Riley Jackson lawyers: Dealing in deceit |
How does the Riley scam work? Well, let's take it step by step.
Our lawsuit, focusing primarily on my unlawful arrest and incarceration for blogging in Shelby County, Alabama, is timely on at least two grounds: (1) Accrual of the statute of limitations (SOL) in a civil-rights case is governed by federal law, which holds that the SOL in a case involving false arrest and imprisonment does not begin to run until the imprisonment ends. My imprisonment ended on March 26, 2014, and "The Jail Case" lawsuit was filed on March 26, 2016, inside the two-year window under Alabama law; (2) A legal concept called "equitable tolling" extends the SOL in cases where a party is hampered by a legal disability.

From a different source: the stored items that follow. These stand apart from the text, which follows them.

import Mathlib
import HarnessLib
import Literature.Algebra.Polynomial.HyperbolicPolynomialCurveRootCluster
import Summits.ValiantsHypothesis.ValiantsHypothesis.Theorems.LacunarySymmetroidMatrixDescartesOsculationLawPeelCurve
import Summits.ValiantsHypothesis.ValiantsHypothesis.Theorems.LacunarySymmetroidMatrixDescartesOsculationLawPeelRankThreeUp
import Summits.ValiantsHypothesis.ValiantsHypothesis.Theorems.LacunarySymmetroidMatrixDescartesOsculationLawPeelSortedRoots

/-!
# ValiantsHypothesis / LacunarySymmetroid — crux `MatrixDescartes` (stmt-ValiantsHypothesis-18050, V1),
# line `Cruxes/MatrixDescartes/Lines/osculation_law.lean` («osculation-law»), stub `stub_recursion` (ROUTE′):
# THE CROSSING-TOLERANT PEEL INEQUALITY, CURVE FORM (NOTE-p7g13-18050-GP-density-sizing.md §5)

The landed peel inequality (`peelInequality_rank_all`) needs the general-position hypothesis «`∂_bΦ ≠ 0` on the osculation set»,
which forbids every crossing of eigenvalue branches in the quadrant — the one condition that makes the density residue of
`stub_recursion` XL.  THIS FILE proves the peel count WITHOUT it, for MONIC coefficient-form curves `Φ = Σ_{k≤m} X₁^k·ι(a_k)`,
`a_m = 1` (the recursion's nodes at the splitting `(m, 0)`, where `Φ(t,·) = det(G(t) + b·1)`):

  `Z₊mult(Σ_k (cX^N)^k a_k) ≤ 2m·#osc + 2m + 2·Z₊mult(a₀)`     (osc finite, arc avoidance `p 1 ≠ c·p 0^N` only).

Branches = the SORTED roots `β₀ ≤ ⋯ ≤ β_{m−1}` of the fibre (`…PeelSortedRoots.exists_sortedRoots`: continuous on `t > 0`; they
touch at crossings but never cross).  Every positive root of the inserted letter lies on some `β_k` (cover,
`card_le_sum_card_of_cover`).  For branch `k`, CUTS = {positive zeros `ω` of `a₀` with `β_k(ω) = 0`} ∪ {abscissae of osculation
points ON `β_k`}; on a cut-free arc `β_k` has constant sign; if positive, every point of the arc is OFF osc, hence a SIMPLE root
(`eval_logHessian_eq_zero_of_pderiv_one_eq_zero`: a multiple root is a fold or a flex, either way `H = 0`), so the branch is smooth
there (`hasDerivAt_of_solution_of_simple`, local implicit branch) and the ENGINE `card_roots_filter_branchArc_le_two` allows ≤ 2
roots; the pigeonhole `card_le_mul_card_cuts_succ` gives ≤ `2·(#cuts_k + 1)` per branch.  Summing: `Σ_k #{ω : β_k(ω) = 0}` counts,
over each zero `ω` of `a₀`, the multiplicity of `0` in the fibre `P ω` (sorted roots enumerate with multiplicity), which is
`≤ ord_ω a₀` by val-lit-p9 g2's `AKLM.rootMultiplicity_zero_le_rootMultiplicity_coeff`; and each osculation point lies on ≤ m branches.

* `eval_logHessian_eq_zero_of_pderiv_one_eq_zero`, `hasDerivAt_of_solution_of_simple`, **`peel_curve_prime`**.

Honest framing: a helper THEOREM toward the OPEN stub `stub_recursion` (its general-position residue); the osculation LAW,
`MatrixDescartes` (18050) and `VP ≠ VNP` are NOT proved.  No definitions, no named facts.
-/

-- `Summit.ValiantsHypothesis.ValiantsHypothesis.…` is the tree's mandated single-conjunct layout (Sub = Summit).
set_option linter.dupNamespace false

In our case, the disability in question is the broken arm that my wife, Carol, suffered at the hands of deputies in Greene County, Missouri, during an unlawful eviction. Carol's broken arm, which came just as we were about to file our notice of appeal and original brief in "The Jail Case," was a comminuted fracture that required eight hours of trauma surgery and involved a number of possible complications that could have been life threatening. It also required about six months of intensive physical therapy, and during that time, I pretty much became Carol's full-time caregiver.
If that does not qualify as a legal disability that prompts equitable tolling, I'm not sure what would. But the Riley defendants were not having it. Since they had no real legal argument, they decided to distort reality, with the assistance of their lawyers from Stott and Harrington. Here is how we described it in our reply brief (embedded below, with our appellants' brief):
Perhaps the most blatant outrage in the Riley response brief involves the Shulers’ claim re: equitable tolling, due to Carol Shuler’s broken arm – broken by law-enforcement thugs in Missouri. Riley states: “It is nonsense to suggest that an injury to Carol Shuler should extend the statute of limitations date for a claim of abuse of process which belonged only to Roger Shuler. Carol Shuler was not a party in the underlying Shelby County court action upon which the abuse of process claim was based.”
We invite you to examine a couple of documents (here and here) from the underlying court action in Shelby County. The first is an amicus curiae memorandum from the Alabama office of the American Civil Liberties Union (ACLU), showing that Judge Claud Neilson's actions in ordering my arrest and incarceration were wildly unlawful. Under "Respondents" near the top of the motion, you will notice the name Carol T. Shuler. That's my wife, the one who had her arm broken. Her name is present because she was a party to the case, put there by the Riley defendants themselves, who included her in their lawsuit.
Stott and Harrington |
How do the Riley defendants, and their Stott and Harrington lawyers, then reach the conclusion Carol was not a party in the Shelby County court action? That defies explanation, and here is our reaction in the replay brief:
Carol Shuler was not a party? Really? Are the Riley defendants and their lawyers monstrous liars or are they too lazy to check the public record? The Riley lawyer does not even know who his client sued? Carol Shuler most certainly was a defendant in the underlying court action, and a simple search on Alacourt.gov shows that (if Riley hasn’t caused the record to be sealed). In fact, the Riley defendants specifically sought Carol Shuler’s unlawful arrest and incarceration, just as they did with Roger Shuler; their law-enforcement cronies just weren’t able to kidnap her. This blatant false statement in a legal brief should call into question all of the so-called arguments Riley attempts to pass off as legitimate.
Both the Riley defendants and the Stott-Harrington lawyers are "officers of the court," so this sham argument probably constitutes fraud on the court. We will be studying that issue and considering how to respond as we await findings from the Eleventh Circuit.